Inspired by the excellent → presentation of professor Tuckerman
Droplets of oil with mass $M$ falling in an electric field $E$. Some remain suspended between the plates. These are (probably) those who captured an electron by action of X-rays. They have so the negative elementary charge $e$ Their weight must be equal to the electric force that holds them! We have: $M\cdot g$ $=$ $e\cdot E$ $\frac{M}{e}$ $=$ $\frac{g}{E}$ (1)
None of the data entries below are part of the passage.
/-- `log x ≤ 2 √x` for `x > 0` (from `log t ≤ t − 1` at `t = √x`). [folklore] -/
private theorem log_le_two_mul_sqrt {x : ℝ} (hx : 0 < x) : Real.log x ≤ 2 * Real.sqrt x := by
  have hs : 0 < Real.sqrt x := Real.sqrt_pos.mpr hx
  have h1 : Real.log (Real.sqrt x) ≤ Real.sqrt x - 1 := Real.log_le_sub_one_of_pos hs
  have h2 : Real.log x = 2 * Real.log (Real.sqrt x) := by
    conv_lhs => rw [← Real.sq_sqrt hx.le]
    rw [Real.log_pow]; norm_num
  rw [h2]; linarith

/-- For `0 < u ≤ 10⁻⁴`: `u · log(1/u) ≤ 1/50` (`log(1/u) ≤ 2/√u`, `√u ≤ 1/100`). [folklore] -/
private theorem mul_log_inv_le {u : ℝ} (hu0 : 0 < u) (hu : u ≤ 1 / 10000) :
    u * Real.log (1 / u) ≤ 1 / 50 := by
  have h1 : Real.log (1 / u) ≤ 2 * Real.sqrt (1 / u) := log_le_two_mul_sqrt (by positivity)
  have hsq : Real.sqrt (1 / 10000 : ℝ) = 1 / 100 := by
    rw [show (1 / 10000 : ℝ) = (1 / 100) ^ 2 by norm_num]
    exact Real.sqrt_sq (by norm_num)
  have hsu : Real.sqrt u ≤ 1 / 100 := (Real.sqrt_le_sqrt hu).trans hsq.le
  have hs0 : Real.sqrt u ≠ 0 := (Real.sqrt_pos.mpr hu0).ne'
  have hss : Real.sqrt u * Real.sqrt u = u := Real.mul_self_sqrt hu0.le
  -- `u √(1/u) = √u`
  have e : u * Real.sqrt (1 / u) = Real.sqrt u := by
    rw [one_div, Real.sqrt_inv]
    calc u * (Real.sqrt u)⁻¹ = (Real.sqrt u * Real.sqrt u) * (Real.sqrt u)⁻¹ := by rw [hss]
      _ = Real.sqrt u := by field_simp
  calc u * Real.log (1 / u) ≤ u * (2 * Real.sqrt (1 / u)) := mul_le_mul_of_nonneg_left h1 hu0.le
    _ = 2 * (u * Real.sqrt (1 / u)) := by ring
    _ = 2 * Real.sqrt u := by rw [e]
    _ ≤ 2 * (1 / 100) := by gcongr
    _ = 1 / 50 := by norm_num
-- earlier OneSidedPowerLaw (stmt-CriticalPhenomena-4534, replaced 2026-08-15T16:21:26Z -> stmt-CriticalPhenomena-10702): retired by None — ∃ α : ℝ, ∀ (D : Literature.Probability.RandomPlanarGeometry.DobrushinDomain) (a b : ℝ → Literature.Probability.LatticeModels.Site 2), Literature.Probability.RandomPlanarGeometry.SAW.IsEndpointApprox D a b → ∀ (D' : Literature.Probability.RandomPlanarGeometry.Dobr
/-- item stmt-CriticalPhenomena-10702 · crux · rank 2 · open · by planner
why it might fail: It IS conformal invariance of SAW hull-avoidance in pure-power form, typed for ALL endpoint approximations and rough Jordan D (boundary lattice factors must cancel because D' = D near a, b); even value-free full-filter existence of the limit is open (cf. stmt-CriticalPhenomena-1369).
sources: LawlerSchrammWerner2004SAW, LawlerSchrammWerner2003Restriction, arXiv:math/0112246, arXiv:math/0207231, KennedyLawler2013, stmt-CriticalPhenomena-4534
[crux] (card D1 at s = 0 — the load-bearing endpoint; RESTATED 2026-08-15 by the route-repair seat
by DEFINITIONAL UNFOLDING ONLY: `MarkedDomain.IsHullSubdomain D D'` is written out as its five
clauses (D' ⊆ D, same marked points, a, b ∉ closure (D ∖ D')) and the pulled-back hull
`φ.pullbackHull D'` as `closure (ℍ ∖ {z ∈ ℍ | φ z ∈ D'})`, so that the route file no longer imports
HullSubdomainPullback / ConformalRestrictionProofs and their unproved cone facts; `Iff.rfl` with the
previous stmt-CriticalPhenomena-4534, evidence SketchEquiv.lean) there is one exponent α : ℝ such
that for every Dobrushin domain D, endpoint approximation (a_δ, b_δ), hull subdomain D' of D,
chordal uniformizer φ of D whose pulled-back hull A = closure (ℍ ∖ φ⁻¹D') is a plus- OR minus-hull,
and restriction data (Φ_A, d = Φ'_A(0)), the pushed-forward critical SAW law gives the event range ⊆
closure D' a mass tending to d^α as δ → 0⁺ (full filter). Conjecturally α = 5/8 (LSW04 restriction
prediction; Kennedy's half-plane simulations); the route never uses the value. Minus-hulls follow
from plus-hulls by exact SAW reversal. Implied (α = 5/8) by SAWLoopFugacityFlow.AvoidanceLimit
(stmt-CriticalPhenomena-4981; ref -/
@[route_item "route-CriticalPhenomena-SAWFrontierHomotopy", crux]
def OneSidedPowerLaw : Prop :=
  ∃ α : ℝ, ∀ (D : Literature.Probability.RandomPlanarGeometry.DobrushinDomain) (a b : ℝ → Literature.Probability.LatticeModels.Site 2), Literature.Probability.RandomPlanarGeometry.SAW.IsEndpointApprox D a b → ∀ (D' : Literature.Probability.RandomPlanarGeometry.DobrushinDomain), (D'.carrier ⊆ D.carrier ∧ D'.pt 0 = D.pt 0 ∧ D'.pt 1 = D.pt 1 ∧ D.pt 0 ∉ closure (D.carrier \ D'.carrier) ∧ D.pt 1 ∉ closure (D.carrier \ D'.carrier)) → ∀ (φ : Literature.Probability.RandomPlanarGeometry.ConformalEquiv UpperHalfPlane.upperHalfPlaneSet D.carrier), D.IsChordalUniformizing φ → (Literature.Probability.RandomPlanarGeometry.IsPlusHull (closure (UpperHalfPlane.upperHalfPlaneSet \ {z : ℂ | z ∈ UpperHalfPlane.upperHalfPlaneSet ∧ φ z ∈ D'.carrier})) ∨ Literature.Probability.RandomPlanarGeometry.IsMinusHull (closure (UpperHalfPlane.upperHalfPlaneSet \ {z : ℂ | z ∈ UpperHalfPlane.upperHalfPlaneSet ∧ φ z ∈ D'.carrier}))) → ∀ (Φ : Literature.Probability.RandomPlanarGeometry.ConformalEquiv (UpperHalfPlane.upperHalfPlaneSet \ closure (UpperHalfPlane.upperHalfPlaneSet \ {z : ℂ | z ∈ UpperHalfPlane.upperHalfPlaneSet ∧ φ z ∈ D'.carrier})) UpperHalfPlane.upperHalfPlaneSet) (d : ℝ), Literature.Probability.RandomPlanarGeometry.IsRestrictionMap (closure (UpperHalfPlane.upperHalfPlaneSet \ {z : ℂ | z ∈ UpperHalfPlane.upperHalfPlaneSet ∧ φ z ∈ D'.carrier})) Φ → Literature.Probability.RandomPlanarGeometry.HasRestrictionDeriv (closure (UpperHalfPlane.upperHalfPlaneSet \ {z : ℂ | z ∈ UpperHalfPlane.upperHalfPlaneSet ∧ φ z ∈ D'.carrier})) Φ d → Filter.Tendsto (fun δ => ((Literature.Probability.RandomPlanarGeometry.SAW.law D.carrier δ (a δ) (b δ)).map (fun γ => γ.curve)) (Literature.Probability.RandomPlanarGeometry.CurveClass.rangeSubset (closure D'.carrier))) (nhdsWithin 0 (Set.Ioi 0)) (nhds (ENNReal.ofReal (d ^ α)))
If $y$ is function of $x$, the differential equation $\frac{dy}{dx}$ $=$ $ay$ $+$ $b$ has one solution: $y$ $=$ $e^{ax}$ $-$ $\frac{b}{a}$ (2) Verification: $\frac{dy}{dx}$ = $ae^{ax}$ = $a(y$ $+$ $\frac{b}{a})$ = $ay$ $+$ $b$
Now the oil droplets fall without electric field. In that case two forces act on them: 1) the weight $P$ = $M\cdot g$ 2) the friction force $F$ $ = $ $\gamma \cdot v $ where $\gamma $ is the friction coefficient, The resultant force is: $P$ $-$ $F$ $=$ $M\cdot g$ $-$ $\gamma \cdot v$ According to Newton's law, we have: $M\cdot \frac{dv}{dt}$ $=$ $M\cdot g$ $-$ $\gamma \cdot v$ $ \frac{dv}{dt}$ $=$ $g$ $-$ $\frac{\gamma}{M} \cdot v$ which is a differential equation of type (2) with $a$ $=$ $-\frac{\gamma}{M} $ and $b$ $=$ $g$ and therefore has the solution: $v$ $=$ $\frac{Mg}{\gamma}(1+e^{-\frac{\gamma \cdot t}{M}})$ As $\gamma $ is sufficiently large and $M$ small, the second term tends quickly to 0 and for the so stationary observed velocity $V$ we have: $V$ $=$ $\frac{Mg}{\gamma}$ (3) This equation makes it possible to determine $M$ and by (1) also $e $! Found:
$e$ $=$ $1,6\cdot 10^{-19}\;C$